Dibble is well-known for his work in theater. He is the winner of Barrymore Awards as outstanding leading actor in Parade and Herringbone, and he also impressed mightily as Candide and Bat Boy and in the non-musical leading roles in Henry V and Harvey.

In this creation he transcended the limitations of that profession. He chose a theme of family life — his parents, his courtship and marriage, and his fathering of three children who now range in age from 8 to 11. Telling stories about his interaction with each of them, and tying that narrative to specific songs, he achieved a rare meshing of words and music.

The title is too limiting for what Dibble actually revealed. It barely hints at the expansive recounting of his home life and the influence of his father, who starred in community musical productions. Ben’s performance built dramatically, had a compelling arc, and then came full circle with a shattering revelation about his father.

We saw a combination of Ben’s family with show-biz, because his dad was a sometime performer, his wife is a theater professional, and their kids are theatrically savvy with backstage stories of their own. Therefore we heard lots of informative details about the lives of people who are in the entertainment field.

Ben Dibble in the Walnut Street Theatre's Harvey in 2016. Photo by Mark Garvin.
Ben Dibble in the Walnut Street Theatre’s Harvey (2016). Photo by Mark Garvin.

Intimacy is cabaret’s essential ingredient. Before entering a cabaret, you may have been alone, or shoved together with busy people. But when you sit in a small room, at a table with friends who share a common interest, you feel closer with your partner, your friends, and your feelings. Dibble here engendered that feeling as he seemed to be addressing each individual confidentially.

In a generous offering of 24 songs, Dibble ranged from Lerner & Loewe to Billy Joel, Stephen Sondheim to Queen. There was ample humor mixed with romance and nostalgia. After speaking about seeing his dad in Brigadoon he sang two ballads from that show.

He recalled one of the lullabies he sang to his kids when they were young, “The Second Star to the Right” by Sammy Fain and Sammy Cahn from the movie version of Peter Pan: “The second star to the right / Shines in the night for you / To tell you that the dreams you plan / Really can come true.”

He performed a medley of coffee songs, including “Java Jive”, “Coffee Break” by Frank Loesser, “Cigarettes and Coffee” by Otis Redding, and “Taylor the Latte Boy” which Kristin Chenoweth made popular – an ode to flirting with a barista at Starbucks. By omitting the boy’s name in that song’s lyric and instead singing “Give me that latte boy,” Dibble changed it into a friendly, non-sexual paean to his coffee-drinking habit.

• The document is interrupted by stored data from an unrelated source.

/-- **Case B (a pair of summands in duality).** If `bar i ≠ i` and every `B`-antisymmetric `Z`
preserving all summands kills `s`, then the block map of `g` on `A i ⊕ A (bar i)` fixes `s`: it
is an isometry preserving the two isotropic summands in perfect duality, hence a product of
hyperbolic rotations across the pair (`exists_eq_prod_rotations_of_isotropic_pair`), whose
generators preserve every summand. [folklore] -/
theorem tensorSpaceActOver_blockMap_pair_eq_self [CharZero K] [FiniteDimensional K W] [Fintype ι]
    [DecidableEq ι] (hB : B.IsSymm) (hBn : B.Nondegenerate) (horth : ∀ i j, j ≠ bar i → ∀ x ∈ A i, ∀ y ∈ A j, B x y = 0)
    (hbar : Function.Involutive bar) (g : Module.End K W) (hg : B.IsOrthogonal g)
    (hgA : ∀ i, ∀ x ∈ A i, g x ∈ A i) {i : ι} (hi : bar i ≠ i) {a b : ℕ}
    {s : hodgeTensorSpaceOver K W a b}
    (hs : ∀ Z : Module.End K W, (∀ j, ∀ x ∈ A j, Z x ∈ A j) →
      (∀ x y, B (Z x) y + B x (Z y) = 0) → tensorDerivation a b Z s = 0)
    (k : W ≃ₗ[K] W) (hk : (⇑k : W → W) = ⇑(blockMap A hind htop g {i, bar i})) :
    tensorSpaceActOver k s = s := by
  haveI : NeZero (2 : K) := ⟨two_ne_zero⟩
  have hbarF : ∀ j ∈ ({i, bar i} : Finset ι), bar j ∈ ({i, bar i} : Finset ι) := by
    intro j hj
    simp only [Finset.mem_insert, Finset.mem_singleton] at hj ⊢
    rcases hj with rfl | rfl
    · exact Or.inr rfl
    · exact Or.inl (hbar i)
  have hiso : B.IsOrthogonal (blockMap A hind htop g {i, bar i}) :=
    isOrthogonal_blockMap hind htop horth hbar hg hgA hbarF
  have hUU : ∀ x ∈ A i, ∀ y ∈ A i, B x y = 0 := horth i i (Ne.symm hi)
  have hU'U' : ∀ x ∈ A (bar i), ∀ y ∈ A (bar i), B x y = 0 :=
    horth (bar i) (bar i) (by rw [hbar i]; exact hi)
  -- perfect duality `A (bar i) → (A i)^∨`
  have hdual : ∀ φ : Module.Dual K (A i), ∃ f ∈ A (bar i), ∀ u : A i, B f u = φ u := by
    intro φ
    set Φ : Module.Dual K W :=
      φ ∘ₗ (A i).projectionOnto (⨆ (j : ι) (_ : j ≠ i), A j) (isCompl_iSup_ne hind htop i) with hΦ
    set f₀ := (B.toDual hBn).symm Φ with hf₀
    refine ⟨blockProj A hind htop (bar i) f₀, blockProj_mem hind htop _ f₀, fun u => ?_⟩
    have h1 : B f₀ u = φ u := by
      rw [hf₀, LinearMap.BilinForm.apply_toDual_symm_apply, hΦ, LinearMap.comp_apply,
        Submodule.projectionOnto_apply_left]
    rw [← h1]
    conv_rhs => rw [← sum_blockProj_apply hind htop f₀]
    rw [map_sum, LinearMap.sum_apply, Finset.sum_eq_single (bar i) (fun l _ hl =>
      horth l i (fun h => hl (by rw [h, hbar l])) _ (blockProj_mem hind htop l f₀) _ u.2)
      (fun h => absurd (Finset.mem_univ _) h)]
  have hsep : ∀ x ∈ A (bar i), (∀ u ∈ A i, B x u = 0) → x = 0 := by
    intro x hx h
    refine hBn.1 x fun z => ?_
    conv_lhs => rw [← sum_blockProj_apply hind htop z]
    rw [map_sum]
    refine Finset.sum_eq_zero fun l _ => ?_
    by_cases hl : l = i
    · subst hl
      exact h _ (blockProj_mem hind htop l z)
    · exact horth (bar i) l (by rw [hbar i]; exact hl) _ hx _ (blockProj_mem hind htop l z)
  have hpresU : ∀ u ∈ A i, blockMap A hind htop g {i, bar i} u ∈ A i := fun u hu => by
    rw [blockMap_apply_of_mem_of_mem hind htop g (by simp) hu]
    exact hgA i u hu
  have hpresU' : ∀ x ∈ A (bar i), blockMap A hind htop g {i, bar i} x ∈ A (bar i) := fun x hx => by
    rw [blockMap_apply_of_mem_of_mem hind htop g (by simp) hx]
    exact hgA _ x hx
  have hfix : ∀ w ∈ B.orthogonal (A i ⊔ A (bar i)), blockMap A hind htop g {i, bar i} w = w := by
    intro w hw
    refine blockMap_apply_of_mem_orthogonal hind htop hB hBn horth hbar g hbarF ?_
    rwa [Finset.iSup_insert, Finset.iSup_singleton]
  obtain ⟨R, hR, hprod⟩ := exists_eq_prod_rotations_of_isotropic_pair hB hBn (A i) (A (bar i)) hUU
    hU'U' hdual hsep _ hiso hpresU hpresU' hfix
  refine tensorSpaceActOver_eq_self_of_coe_eq_prod_rotations hB R (fun r hr => ?_) k
    (by rw [hk, hprod])
  obtain ⟨he, hf, hee, hff, hef, hz⟩ := hR r hr
  refine ⟨hee, hff, hef, hz, hs _ (fun j x hx => ?_) (form_rotationGenerator_add hB)⟩
  rw [rotationGenerator_apply]
  by_cases hji : j = i
  · subst hji
    rw [hUU _ he _ hx, zero_smul, sub_zero]
    exact (A j).smul_mem _ he
  · by_cases hjb : j = bar i
    · subst hjb
      rw [hU'U' _ hf _ hx, zero_smul, zero_sub]
      exact (A (bar i)).neg_mem ((A (bar i)).smul_mem _ hf)
    · rw [horth (bar i) j (by rw [hbar i]; exact hji) _ hf _ hx, horth i j hjb _ he _ hx, zero_smul,
        zero_smul, sub_zero]
      exact (A j).zero_mem
import Literature.MathematicalPhysics.QuantumFieldTheory.Balaban1983to89.B6GradLegKLevelV1
import Literature.MathematicalPhysics.QuantumFieldTheory.Balaban1983to89.B6BlockHolderLipschitzV1
import Literature.MathematicalPhysics.QuantumFieldTheory.Balaban1983to89.B6Partition118KLevelFineMixed

/-!
# `Balaban1983to89.B6HBDisplacementLipV1` — T. Bałaban, *Propagators and renormalization transformations for lattice gauge theories. II*,
# Commun. Math. Phys. **96** (1984) 223–250 [Balaban1984PropagatorsII], Prop. 2.6 (2.137) p. 247 with (2.92) p. 239 line 1: THE SIZES OF `h_□`
# AND `∇_νh_□` ALONG A LATTICE DISPLACEMENT ON THE V1 GLOBAL TORUS — for two fine bonds `x, x′` of the same direction,
# **`|h_□(x) − h_□(x′)| ≤ (d+1)|x − x′|_∞·C1F/(8S_□/5)`** and **`|(∇^η_νh_□)(x) − (∇^η_νh_□)(x′)| ≤ |c′|(d+1)|x − x′|_∞·C2X/(8S_□/5)²`**
# (`S_□ = M_hL^{j(□)+1}` fine sites): print's `|∂h_□| ≤ O(1)(ML^jη)^{−1}`, `|∂∂′h_□| ≤ O(1)(ML^jη)^{−2}` integrated along the staircase from `x′` to `x`
# — the `h_□`-inputs of the Hölder estimate (2.137) of the first leg `∇_ν(h_□G_□h_□)` of (2.141) at a PAIR of points

statement-level skeleton of published theorems with citation tags; proofs where landed; nothing here is a claim about the Yang–Mills mass gap

PDF held: `paper:balaban1984-cmp96-propagators-rt-ii` (journal page = PDF page + 222): p. 239 [PDF 17], p. 247 [PDF 25].  PRINT p. 247 (2.137)
*"‖ζ∇GJ‖_α ≤ O(1)(Lʲη)^{1−α}(‖ζ‖_α + |ζ|)e^{−δ₃d(y,y′)}|J|"* obtained *"reasoning in the same way as in the proof of Proposition 2.2"*, i.e. through
(2.141) `G = Σ_ω h G_□ h K ⋯`, whose first leg differenced at `x, x′` is `∇_ν(h_□G_□h_□) = (S_νh_□)·∇_ν(G_□h_□) + (∇_νh_□)·(G_□h_□)` ((2.92) line 1,
p38's `…B6GradLegKLevelV1.DV_sandwich_eq`); the pair difference of each product needs `h_□(x⁺) − h_□(x′⁺)` and `(∇_νh_□)(x) − (∇_νh_□)(x′)`, which THIS
FILE bounds by the number of unit steps `≤ (d+1)|x − x′|_∞` (p38's staircase `…B6BlockHolderLipschitzV1.pseudoDist_le_path`) times the unit-step sizes:
p38's `abs_hB_shift_sub_le` (`C1F/(8S/5)`) and, for `∇_νh_□`, the pure-or-mixed second difference `abs_hT_diff_step_le` of `…B6Partition118KLevelFineMixed`
(`C2X/(8S/5)²`) read on the V1 torus (§1).

CITATION HEADER (lean-in-tree rule) — WHAT IS REPRODUCED.  Phase-2 file of the `lit-balaban` typed skeleton (HOME `run/shared/lean/pub/lit-balaban/`), seat
**p22 gen 26**, free-target (2.137)₁ at k levels (HOME/STATUS TAKING 2026-08-23T22:15Z; r03 NO OBJECTION 22:25Z); SKELETON row **B6.Prop2.6** (cells only;
decls of record untouched).  §1 `abs_hB_shift_shift_le` (the unit step of `∇_νh_□` on the V1 torus: `toBox_shift` twice into `abs_hT_diff_step_le`);
§2 **`abs_hB_sub_le_supDist`**; §3 **`abs_DV_hB_sub_le_supDist`**.  Theorems only; no definition, no `def … : Prop`; standard axioms.
HONEST SCOPE. Constants `d`-, `L`-dependent (`C1F`, `C2X`), not optimised; `|x − x′|_∞` is the torus sup-distance `supDist` of the initial points (same
direction); nothing on d = 4 or the continuum; NOT summit progress.  Unit `lit-balaban-p22` (gen 26), 2026-08-23.
-/

namespace Literature.MathematicalPhysics.QuantumFieldTheory.Balaban1983to89.B6HBDisplacementLipV1

open Finset
open LatticeFieldCalculus
open B4Sect5Torus (IsPseudoDist)
open B6MultiLevelBoxOperator (N0 bigSide one_le_bigSide)
open B6MultiLevelTorusOperator (TDomains tshift unitVec)
open B6Cover236MultiLevelBlocks (cubes)
open B6GlobalChartV1 (PV toBox)
open B6ScalarChartV1 (toBox_shift)
open B6Partition118KLevelFineSizes (C1F C1F_nonneg)
open B6Partition118KLevelFineMixed (C2X C2X_bounds abs_hT_diff_step_le)
open B6Prop26KLevelSkeletonV1 (hB hB_apply)
open B6GradLegKLevelV1 (DV DV_apply abs_hB_shift_sub_le)
open B6BlockHolderLipschitzV1 (pseudoDist_le_path)
open B6CubeCoeffSizesV1 (one_le_ell)

variable {d ℓ : ℕ} {hd : 1 ≤ d + 1} {hL : Odd (ℓ + 1) ∧ 1 < ℓ + 1} {m K : ℕ} {Mh k R : ℕ} {P' : Fin (d + 1) → ℕ}
variable (hN : ∀ μ, N0 ℓ Mh k P' μ = (PV d ℓ m K hd hL).sitesPerDir 0) (D : TDomains d ℓ Mh k P' R) (c : ↥(cubes D.toDomains))

/-! ## §1  The unit step of `∇_νh_□` on the V1 torus -/

/-- **THE UNIT STEP OF A FIRST DIFFERENCE OF `h_□` ON THE V1 TORUS**, any two axes `μ, ν`:
`|h_□(b + e_μ + e_ν) − h_□(b + e_μ) − h_□(b + e_ν) + h_□(b)| ≤ C2X/(8S/5)²`, `S = M_h·L^{j(□)+1}` («|∂∂′h_□| ≤ O(1)(ML^jη)^{−2}», pure or mixed).
[cite: Balaban1984PropagatorsII, p.247 (2.137) / after (2.134), (2.92) p.239 line 1; Balaban1983RegularityDecay, §2 p.577] -/
theorem abs_hB_shift_shift_le (hMh : 2 ≤ Mh) (hR : 2 * (ℓ + 1) ≤ R) (hP5 : ∀ μ, 5 ≤ P' μ) (μ ν : Fin (d + 1))
    (b : PBond (PV d ℓ m K hd hL) 0) :
    |hB hN D c ⟨(b.src.shift μ).shift ν, b.dir⟩ - hB hN D c ⟨b.src.shift μ, b.dir⟩ - hB hN D c ⟨b.src.shift ν, b.dir⟩ + hB hN D c b| ≤
      C2X d ℓ / (8 / 5 * (bigSide ℓ Mh c.1.1 : ℝ)) ^ 2 := by
  simp only [hB_apply, toBox_shift hN]
  exact abs_hT_diff_step_le (one_le_ell hL) hMh hR hP5 c μ ν (toBox hN b.src)

/-! ## §2  `h_□` along a displacement -/

/-- **`|h_□(x) − h_□(x′)| ≤ (d+1)·|x − x′|_∞·C1F/(8S/5)`** for fine bonds of the same direction («|∂h_□| ≤ O(1)(ML^jη)^{−1}» along the staircase
from `x′` to `x`). [cite: Balaban1984PropagatorsII, p.247 (2.137) / (2.92) p.239 line 1; Balaban1984PropagatorsI, (1.7) p.18 (staircase contours)] -/
theorem abs_hB_sub_le_supDist (hMh : 2 ≤ Mh) (hR : 2 * (ℓ + 1) ≤ R) (hP5 : ∀ μ, 5 ≤ P' μ) {x x' : PBond (PV d ℓ m K hd hL) 0}
    (hdir : x.dir = x'.dir) :
    |hB hN D c x - hB hN D c x'| ≤
      ((d : ℝ) + 1) * ((supDist x.src x'.src : ℕ) : ℝ) * (C1F d ℓ / (8 / 5 * (bigSide ℓ Mh c.1.1 : ℝ))) := by
  obtain ⟨xs, δ⟩ := x
  obtain ⟨xs', δ'⟩ := x'
  simp only at hdir
  subst hdir
  set S : Site (PV d ℓ m K hd hL) 0 → Site (PV d ℓ m K hd hL) 0 → ℝ := fun p q => |hB hN D c ⟨p, δ⟩ - hB hN D c ⟨q, δ⟩| with hS
  have hPD : IsPseudoDist S :=
    { symm := fun p q => abs_sub_comm _ _
      zero := fun p => by simp [hS]
      triangle := fun p q r => abs_sub_le _ _ _ }
  have hB0 : 0 ≤ C1F d ℓ / (8 / 5 * (bigSide ℓ Mh c.1.1 : ℝ)) := div_nonneg (C1F_nonneg d ℓ) (by positivity)
  have hPd : ((PV d ℓ m K hd hL).d : ℝ) = (d : ℝ) + 1 := by rw [show (PV d ℓ m K hd hL).d = d + 1 from rfl]; push_cast; ring
  have key := pseudoDist_le_path hPD xs xs' hB0 fun p μ' _ => by
    show |hB hN D c ⟨p, δ⟩ - hB hN D c ⟨p.shift μ', δ⟩| ≤ _
    rw [abs_sub_comm]
    exact abs_hB_shift_sub_le hN c hMh hR hP5 μ' ⟨p, δ⟩
  rw [hPd] at key
  simpa [hS] using key

/-! ## §3  `∇_νh_□` along a displacement -/

/-- **`|(∇^η_νh_□)(x) − (∇^η_νh_□)(x′)| ≤ |c′|·(d+1)·|x − x′|_∞·C2X/(8S/5)²`** for fine bonds of the same direction, `∇^η_ν = c′(S_ν − 1)`: each unit step
of the staircase changes `∇_νh_□` by a pure or mixed second difference («|∂∂′h_□| ≤ O(1)(ML^jη)^{−2}»).
[cite: Balaban1984PropagatorsII, p.247 (2.137) / (2.92) p.239 line 1; Balaban1984PropagatorsI, (1.4), (1.7) p.18] -/
theorem abs_DV_hB_sub_le_supDist (hMh : 2 ≤ Mh) (hR : 2 * (ℓ + 1) ≤ R) (hP5 : ∀ μ, 5 ≤ P' μ) (ν : Fin (d + 1)) (cf : ℝ)
    {x x' : PBond (PV d ℓ m K hd hL) 0} (hdir : x.dir = x'.dir) :
    |DV ν cf (hB hN D c) x - DV ν cf (hB hN D c) x'| ≤
      |cf| * (((d : ℝ) + 1) * ((supDist x.src x'.src : ℕ) : ℝ) * (C2X d ℓ / (8 / 5 * (bigSide ℓ Mh c.1.1 : ℝ)) ^ 2)) := by
  obtain ⟨xs, δ⟩ := x
  obtain ⟨xs', δ'⟩ := x'
  simp only at hdir
  subst hdir
  set f : Site (PV d ℓ m K hd hL) 0 → ℝ := fun p => hB hN D c ⟨p.shift ν, δ⟩ - hB hN D c ⟨p, δ⟩ with hf
  set S : Site (PV d ℓ m K hd hL) 0 → Site (PV d ℓ m K hd hL) 0 → ℝ := fun p q => |f p - f q| with hS
  have hPD : IsPseudoDist S :=
    { symm := fun p q => abs_sub_comm _ _
      zero := fun p => by simp [hS]
      triangle := fun p q r => abs_sub_le _ _ _ }
  have hB0 : 0 ≤ C2X d ℓ / (8 / 5 * (bigSide ℓ Mh c.1.1 : ℝ)) ^ 2 := div_nonneg (C2X_bounds d ℓ).2.2 (by positivity)
  have hPd : ((PV d ℓ m K hd hL).d : ℝ) = (d : ℝ) + 1 := by rw [show (PV d ℓ m K hd hL).d = d + 1 from rfl]; push_cast; ring
  have key := pseudoDist_le_path hPD xs xs' hB0 fun p μ' _ => by
    show |f p - f (p.shift μ')| ≤ _
    have h := abs_hB_shift_shift_le hN D c hMh hR hP5 μ' ν ⟨p, δ⟩
    rw [abs_sub_comm]
    have e : f (p.shift μ') - f p =
        hB hN D c ⟨(p.shift μ').shift ν, δ⟩ - hB hN D c ⟨p.shift μ', δ⟩ - hB hN D c ⟨p.shift ν, δ⟩ + hB hN D c ⟨p, δ⟩ := by
      simp only [hf]; ring
    rw [e]; exact h
  rw [hPd] at key
  have ex : DV ν cf (hB hN D c) ⟨xs, δ⟩ - DV ν cf (hB hN D c) ⟨xs', δ⟩ = cf * (f xs - f xs') := by
    rw [DV_apply, DV_apply]; simp only [hf]; ring
  rw [ex, abs_mul]
  exact mul_le_mul_of_nonneg_left (by simpa [hS] using key) (abs_nonneg _)

end Literature.MathematicalPhysics.QuantumFieldTheory.Balaban1983to89.B6HBDisplacementLipV1
/-!
# Even distance of two-block and bivariate-bicycle codes with odd block weights; parity certificates

Instances of the parity lemma of `EvenWeightLogicals.lean` ([MacWilliamsSloane1977, Ch. 1 §8 Problems
(32), (34)]: `𝟙 ∈ rs H ⟹` every kernel vector of `H` has even weight).  For an abelian two-block code
`H^X = [A|B]`, `H^Z = [Bᵀ|Aᵀ]`, `A = circ(a)`, `B = circ(b)` over a finite abelian group `G`, every column
of `H^X` is a translate of `a` or of `b` and every column of `H^Z` a row of `B` or of `A`; so when
`|supp a|` and `|supp b|` are ODD the sum of all rows of `H^X` (of `H^Z`) is `𝟙`
(`AbelianTwoBlock.allOnes_vecMul_HX/HZ`) and every `Z`- or `X`-logical candidate has even weight.  For a
bivariate-bicycle code `QC(A, B)` [BravyiEtAl2024, §4: "A and B have exactly three non-zero entries in
each row and each column … each qubit participates in six checks (three X-type plus three Z-type
checks)"] the printed weight-3 side condition `IsBBPoly` gives odd weight
(`BB.hammingNorm_eq_three_of_isBBPoly`), hence

* `BB.Code.even_hammingNorm_of_HX_mulVec_eq_zero` / `…_HZ_…` — every `Z`- (`X`-) logical has even weight;
* `BB.Code.even_d`, `BB.Code.even_d_of_isBBPoly` — the distance is even; `BB.even_d_instances` — so for
  the five printed codes `[[72,12,6]]`, …, `[[288,12,18]]` (whatever the value of `d`);
* certificate forms: `BB.Code.le_dZ_of_even` (a lower bound `d − 1 ≤ d^Z` with `d` even lifts to
  `d ≤ d^Z`: kernels may stop at `wmax = d − 2`), `BB.Code.d_eq_of_witness_of_odd`, and — combined with
  the translation-orbit pin of `TwoBlockOrbitReduction.lean` — `BB.Code.d_eq_of_witness_of_not_exists_pinned_of_odd`
  ("no PINNED `Z`-logical of weight `≤ d − 2`" + a weight-`d` witness ⇒ `C.d = d`), its `IsBBPoly`
  wrapper, and the flat-index form `BB.Code.d_eq_of_pinned_witness_flat_of_odd` for checkers on
  `Fin (ℓm + ℓm)` bitmask rows — the shape of a `[[288,12,18]]` certificate with `wmax = 16`.

Everything is PROVED; no definitions, no named facts.

## References
* [BravyiEtAl2024] S. Bravyi, A. W. Cross, J. M. Gambetta, D. Maslov, P. Rall, T. J. Yoder,
  *High-threshold and low-overhead fault-tolerant quantum memory*, Nature 627 (2024) 778–782 =
  arXiv:2308.07915, §4 (held text chunk p0009 L20–23: "A = A₁ + A₂ + A₃ … we also assume the Aᵢ are
  distinct … A and B have exactly three non-zero entries in each row and each column"; L53–54: "each
  qubit participates in six checks (three X-type plus three Z-type checks)"); Lemma 1 (chunk p0009
  L74–77: `d = d^Z = d^X`); SI §9.2 (chunk p0021 L60 – p0022 L12: translations are automorphisms).
* [MacWilliamsSloane1977] F. J. MacWilliams, N. J. A. Sloane, *The Theory of Error-Correcting Codes*
  (North-Holland 1977), Ch. 1 §8 Problems (32), (34) (chunk p0032 L13, L25): `𝟙 · v = 0 ⟺ wt(v)` even.

## Mathlib / tree search (2026-08-26)
Mathlib: `Matrix.circulant_apply`, `Matrix.fromCols_apply_inl/inr`, `Equiv.subRight/subLeft/neg`,
`Fintype.sum_equiv`, `ZMod.natCast_eq_one_iff_odd`.  Tree (reused, nothing redefined):
`even_hammingNorm_of_mulVec_eq_zero`, `natCast_hammingNorm_eq_sum`, `CSSCode.even_dZ_of_allOnes_mem_rowSpX`,
`CSSCode.le_dZ_of_even`, `CSSCode.dZ_eq_of_witness_of_even` (`EvenWeightLogicals.lean`);
`AbelianTwoBlock.HX/HZ/HX_def/HZ_def` (`AbelianTwoBlockCodes.lean`); `BB.Code`, `IsBBPoly`, `monomial`,
`coeffVec`, `d_eq_dZ`, `bb72 … bb288`, `isBBPoly_bb72 …`, `BB.hammingNorm_comp_equiv`
(`BivariateBicycleCodes.lean`); `BB.Code.le_dZ_of_pinned` (`TwoBlockOrbitReduction.lean`);
`HXFlat_mulVec_eq_zero_iff`, `mem_rowSpace_HZFlat_iff`, `forall_inl_eq_zero_iff`, `qubitIndex`
(`BBPinnedDistanceFlat.lean` / `BivariateBicycleCodes.lean`).  No tree declaration states evenness of a
BB / two-block distance (`lean search "Even .*\\.d\b|even_d"` in `InformationTheory`: none).
-/

namespace Literature.InformationTheory.QuantumCodes

open Matrix

/-! ### Abelian two-block codes: column weights of `[A|B]` and `[Bᵀ|Aᵀ]` -/

namespace AbelianTwoBlock

variable {G : Type*} [Fintype G] [AddCommGroup G]

/-- Every column of a circulant `circ(v)` is a translate of `v`: `Σᵢ circ(v) i j = Σ_g v g`.
[cite: BravyiEtAl2024, §4 (arXiv:2308.07915 chunk p0009 L23: "A and B have exactly three non-zero entries in each row and each column")] -/
theorem sum_circulant_col {α : Type*} [AddCommMonoid α] (v : G → α) (j : G) :
    ∑ i, circulant v i j = ∑ g, v g := by
  simp only [circulant_apply]
  exact Fintype.sum_equiv (Equiv.subRight j) _ _ fun _ => rfl

/-- Every row of a circulant `circ(v)` is a reflected translate of `v`: `Σⱼ circ(v) i j = Σ_g v g`.
[cite: BravyiEtAl2024, §4 (arXiv:2308.07915 chunk p0009 L23)] -/
theorem sum_circulant_row {α : Type*} [AddCommMonoid α] (v : G → α) (i : G) :
    ∑ j, circulant v i j = ∑ g, v g := by
  simp only [circulant_apply]
  exact Fintype.sum_equiv (Equiv.subLeft i) _ _ fun _ => rfl

omit [AddCommGroup G] in
/-- The weight of `v : G → 𝔽₂` mod 2 is `Σ_g v g`; odd weight means `Σ_g v g = 1`.
[cite: MacWilliamsSloane1977, Ch. 1 §8 Problem (32) (chunk p0032 L13)] -/
theorem sum_eq_one_of_odd {v : G → ZMod 2} (hv : Odd (hammingNorm v)) : ∑ g, v g = 1 := by
  rw [← natCast_hammingNorm_eq_sum, ZMod.natCast_eq_one_iff_odd]
  exact hv

/-- **The sum of all rows of `H^X = [A|B]` is `𝟙`** when `|supp a|` and `|supp b|` are odd (every column
of `A = circ(a)`, resp. `B = circ(b)`, is a translate of `a`, resp. `b`).
[cite: BravyiEtAl2024, §4 (arXiv:2308.07915 chunk p0009 L23, L53–54: "each qubit participates in six checks (three X-type plus three Z-type checks)")] -/
theorem allOnes_vecMul_HX {a b : G → ZMod 2} (ha : Odd (hammingNorm a)) (hb : Odd (hammingNorm b)) :
    (fun _ => (1 : ZMod 2)) ᵥ* HX a b = fun _ => 1 := by
  funext q
  rcases q with g | g
  · simp only [vecMul, dotProduct, one_mul, HX_def, fromCols_apply_inl]
    rw [sum_circulant_col, sum_eq_one_of_odd ha]
  · simp only [vecMul, dotProduct, one_mul, HX_def, fromCols_apply_inr]
    rw [sum_circulant_col, sum_eq_one_of_odd hb]

/-- **The sum of all rows of `H^Z = [Bᵀ|Aᵀ]` is `𝟙`** when `|supp a|`, `|supp b|` are odd (columns of
`Bᵀ`, `Aᵀ` are rows of `B`, `A`). [cite: BravyiEtAl2024, §4 (arXiv:2308.07915 chunk p0009 L23, L53–54)] -/
theorem allOnes_vecMul_HZ {a b : G → ZMod 2} (ha : Odd (hammingNorm a)) (hb : Odd (hammingNorm b)) :
    (fun _ => (1 : ZMod 2)) ᵥ* HZ a b = fun _ => 1 := by
  funext q
  rcases q with g | g
  · simp only [vecMul, dotProduct, one_mul, HZ_def, fromCols_apply_inl, transpose_apply]
    rw [sum_circulant_row, sum_eq_one_of_odd hb]
  · simp only [vecMul, dotProduct, one_mul, HZ_def, fromCols_apply_inr, transpose_apply]
    rw [sum_circulant_row, sum_eq_one_of_odd ha]

/-- `𝟙 ∈ rs H^X` for odd block weights. [cite: BravyiEtAl2024, §4 (arXiv:2308.07915 chunk p0009 L23, L53–54)] -/
theorem allOnes_mem_rowSpace_HX {a b : G → ZMod 2} (ha : Odd (hammingNorm a))
    (hb : Odd (hammingNorm b)) : (fun _ => (1 : ZMod 2)) ∈ rowSpace (HX a b) :=
  mem_rowSpace_of_vecMul_eq _ (allOnes_vecMul_HX ha hb)

/-- `𝟙 ∈ rs H^Z` for odd block weights. [cite: BravyiEtAl2024, §4 (arXiv:2308.07915 chunk p0009 L23, L53–54)] -/
theorem allOnes_mem_rowSpace_HZ {a b : G → ZMod 2} (ha : Odd (hammingNorm a))
    (hb : Odd (hammingNorm b)) : (fun _ => (1 : ZMod 2)) ∈ rowSpace (HZ a b) :=
  mem_rowSpace_of_vecMul_eq _ (allOnes_vecMul_HZ ha hb)

/-- **Even `Z`-logicals**: for odd block weights every `v` with `H^X v = 0` has even weight.
[cite: MacWilliamsSloane1977, Ch. 1 §8 Problems (32), (34) (chunk p0032 L13, L25)] [cite: BravyiEtAl2024, §4 (arXiv:2308.07915 chunk p0009 L23, L53–54)] -/
theorem even_hammingNorm_of_HX_mulVec_eq_zero {a b : G → ZMod 2} (ha : Odd (hammingNorm a))
    (hb : Odd (hammingNorm b)) {v : G ⊕ G → ZMod 2} (hv : HX a b *ᵥ v = 0) : Even (hammingNorm v) :=
  even_hammingNorm_of_mulVec_eq_zero (allOnes_mem_rowSpace_HX ha hb) hv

“Giants in the Sky” by Sondheim, from Into the Woods, recalled the show in which Dibble made his debut at the Arden in 2000 as Jack. That’s when he met his future wife, Amy Dugas Brown, who was associate artistic director of the Arden. Their atypical courtship was wittily recounted.

“This Is Not Over Yet” by Jason Robert Brown from Parade reminded us of one of Dibble’s most vivid stage roles. He re-worked “9 to 5″ by Dolly Parton to tell the story of theater people who sleep late and toil 5 to 9 or 11 PM. This was one of many examples of Dibble and his wife (now professor in the theater department at the University of the Arts) writing new words to give fresh interpretations to familiar tunes.

The closing medley was well-chosen, with proper attention to words — “If I Sing” by Richard Maltby, Jr. and David Shire from Closer Than Ever: “If I fly, you’re why I’m good…If I sing, you are the music.” Then “How It Ends” by Andrew Lippa from Big Fish: “It ends with sons / It ends with wives / It ends with knowing when the pavement bends we find our lives / It ends with love.”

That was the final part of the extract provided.